Most skin rashes are mild-to-moderate, but some that are not dangerous or life-threatening can still be severe, leading to cancer treatment dose reduction, dose delay, or discontinuation.^6,20,32-34 Initial assessment of the cutaneous toxicity should establish if it exacerbates a pre-existing dermatologic condition or a new reaction.³² For exacerbation of a pre-existing skin condition, patients should initiate pre-existing plans for acute exacerbations of their condition.³² For example, a patient with atopic dermatitis may need to increase the frequency or strength of topical steroids or steroid-sparing agents during an acute exacerbation.^37-40 If they do not have pre-existing plans for acute exacerbation, follow-up with their healthcare provider most responsible for the management of their pre-existing condition is recommended.³² Condition-specific medical treatment is outside the scope of this paper.
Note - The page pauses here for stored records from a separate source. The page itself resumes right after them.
import Mathlib
import Summits.Ventures.FusionMHD.Models.FluxSurfacePolarRayGlue
import HarnessLib

/-!
# Polar-ray DERIVATIVE: the glued ray radius `ρ(θ)` is differentiable on a panel, with
# `ρ′(θ) = −∂_θψ(ray)/∂_sψ(ray) = −ρ(θ)·D_t(θ)/D_r(θ)` — the `ρ`-regularity lemma that lets ★ #88's
# `safetyFactorE_eq_polar` read the glue's θ-integral bracket as `(2π/F)·q`

LADDER-GRIDFUSION (F2 item R2), cell `gridfusion`, seat `gridfusion-model-7` (g3), 2026-08-27; lead g6 RULING 7w (1) (LOW, no count,
0 kit) on referee ref-3's LEDGER-3 row 50, scope line (b): «reading the bracket as (2π/F)·q via #88's `safetyFactorE_eq_polar` needs ρ
differentiable, which the glue does not claim — one lemma «ψ C¹ near the loop ∧ D_r ≠ 0 ⇒ ρ C¹ on the panel» would close it for every
surface at once».  Companion of `Models/FluxSurfacePolarRay.lean` (#88, p530205: the cancellation and `(6.35)` as a θ-integral for a
DIFFERENTIABLE radius `ρ`) and `Models/FluxSurfacePolarRayGlue.lean` (p533734: the glued radius `rayRadius := sInf {s > 0 | ψ(ray s) = u}`,
its bracket, CONTINUITY on a panel, the θ-integral bracket).  Own file only because an append would break the 400-line rule; nothing
in those files changes.  Elementary real analysis, [folklore]; no equilibrium, no device.

WHAT IS PROVED (arbitrary `ψ : ℝ → ℝ → ℝ`, centre `(R_c, Z_c)`, level `u`; `ρ := rayRadius ψ R_c Z_c u`):
* §1 `hasDerivWithinAt_of_implicit` — IMPLICIT DIFFERENTIATION FROM CONTINUITY: `F : ℝ × ℝ → ℝ` Fréchet-differentiable AT THE
  POINT `(x₀, g x₀)` with `∂₂F = L(0,1) ≠ 0`, `g` continuous at `x₀` within `S` and solving `F(x, g x) = F(x₀, g x₀)` near `x₀`
  within `S` ⇒ `HasDerivWithinAt g (−L(1,0)/L(0,1)) S x₀` (linearise along the curve `x ↦ (x, g x)`; the non-vanishing `∂₂F`
  bootstraps `|g x − g x₀| = O(|x − x₀|)`, then the remainder is `o(|x − x₀|)`); two-sided version `hasDerivAt_of_implicit`.
* §2 `hasFDerivAt_rayProfile` — chain rule: if `ψ` is Fréchet-differentiable at the ray point with derivative `Lψ`, the uncurried
  ray profile `(θ, s) ↦ ψ(ray_θ s)` has derivative `Lψ ∘ rayMapDeriv θ s`, whose partials are `∂_θ = s·D_t` and `∂_s = D_r`
  (`rayProfile_partial_theta/_s`; `D_r`, `D_t` = #88's `radialDeriv`, `tangentialDeriv` of `(ψ_R, ψ_Z) = (Lψ(1,0), Lψ(0,1))`).
* §3 ON A PANEL `[a, b] × [s₁, s₂]` under the glue's hypotheses (`hin`: profile `< u` on `(0, s₁]`; `hF`: joint continuity;
  `hmono`: strictly increasing on the bracket; `hout`: `> u` at `s₂`): `hasDerivWithinAt_rayRadius` — if the uncurried profile is
  differentiable at `(θ₀, ρ(θ₀))` with `∂_s ≠ 0` then `HasDerivWithinAt ρ (−∂_θ/∂_s) [a, b] θ₀` (endpoints included; interior
  points: `hasDerivAt_rayRadius`); in `ψ`'s vocabulary `hasDerivWithinAt_rayRadius_of_psi` / `hasDerivAt_rayRadius_of_psi`:
  `ρ′(θ₀) = −ρ(θ₀)·D_t(θ₀)/D_r(θ₀)` whenever `ψ` is differentiable at `γ(θ₀)` with `D_r(θ₀) ≠ 0` — the differentiated level
  condition `ρ′D_r + ρD_t = 0` of #88's header, now for the GLUED `ρ`; `hasDerivAt_level_rayRadius`: `θ ↦ ψ(γ(θ))` has
  derivative `0` inside the panel (#88's hypothesis `hlevel`).
The whole-loop consequences (periodic seam at `θ = 0 ≡ 2π`, `ρ ∈ C¹[a, b]` for `ψ ∈ C¹` near the loop, and #88's `(6.35)` identity
`q = (F/2π)∫₀^{2π} ρ/(R·|D_r|) dθ` for the glued `ρ`) are in the companion `Models/FluxSurfacePolarRayLoop.lean`.
DESIGN.  Mathlib's `implicitFunctionOfBivariate` / `HasStrictFDerivAt.implicitFunctionOfProdDomain` and the tree's
`Literature.Analysis.Calculus.LevelSetTangentFamilies.contDiffOn_implicitFunction_nhds` CONSTRUCT a local root function from strict
differentiability / C¹ data and would still need an identification step with `rayRadius`; here the root function already exists
(the glue's `sInf`) and is already continuous (`PolarRay.continuousOn_rayRadius`), so only its differentiability is at stake, and that
needs `ψ` differentiable AT THE LOOP POINT only — strictly weaker hypotheses, no identification step.  In certificate terms: the
panel files already certify `∂_sψ(ray) = D ≥ d⁻ > 0` on panel × bracket, which is exactly `∂_s ≠ 0`.
MODELLED: nothing.  NOT CLAIMED: any value for any equilibrium; that an instance's code-list field `D` IS `∂_sψ(ray)` (a per-instance
kernel fact, ref-3 row 50 scope (a)).
-/

noncomputable section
In patients with new eruptions, this is most likely a result of the cancer treatment.^32,37-40 However, other causes should be excluded, such as concurrent over the counter products, medications, or infections.^32,37-40

Reinforcing general skincare measures discussed prior to treatment and then adapting the measures according to the clinical presentation and individual patient’s needs can aid in managing the eruption.²⁶ Depending on the condition, additional measures to skincare may be beneficial (Table 2).^3,5,26

Improving the diagnostic and symptomatic management of cancer treatment-related skin toxicities may limit dosage reductions or treatment discontinuations.²⁵ Moreover, when identified early, the impact on patients’ quality of life of the cutaneous AEs may be less severe.^23,32 It is therefore essential to describe the skin symptoms accurately and identify appropriate dermatological treatments to guarantee both the physical and psychological well-being of patients and optimum cancer treatment conditions.^23,30

The panel suggests that including dermatologists in the team and building cutaneous toxicities team(s) may be beneficial for providing urgent access to care, managing dangerous or life-threatening cutaneous symptoms, and improving quality of life.^25,26 Consultation with a dermatologist may also reduce the risk of disruption of oncologic treatment.^25,26

Chen et al. (2019) showed that patients were less likely to receive systemic steroids if a dermatologist was involved in treating cutaneous toxicities.^25,26

Implementation of the Algorithm

A multidisciplinary shared care model will be used when implementing the algorithm. The model will include medical oncologists, family practice/internal medicine, dermatologists, oncology nurses, advanced practice providers (APPs), nurse practitioner (NP), physician assistant (PA), and pharmacists. Additionally, oncology patient organizations need to be informed and included in the process.

Limitations

A few physicians developed the algorithm, representing a few centers, and did not include patients in the development. Although limited evidence was available to guide the development, the project will hopefully spur more skincare studies to prevent and manage cutaneous toxicities.

Conclusion

The CaSMO algorithm focuses on general skincare measures to prevent or reduce the severity of cancer-treatment-related cutaneous toxicities. Increased awareness of cutaneous adverse events by the multidisciplinary team treating and guiding the cancer patient through their journey may improve treatment tolerance. Moreover, daily and frequent skincare use, including cleansers and moisturizers to support skin hydration, may help prevent cutaneous toxicities or reduce their severity, leading to improved patient outcomes.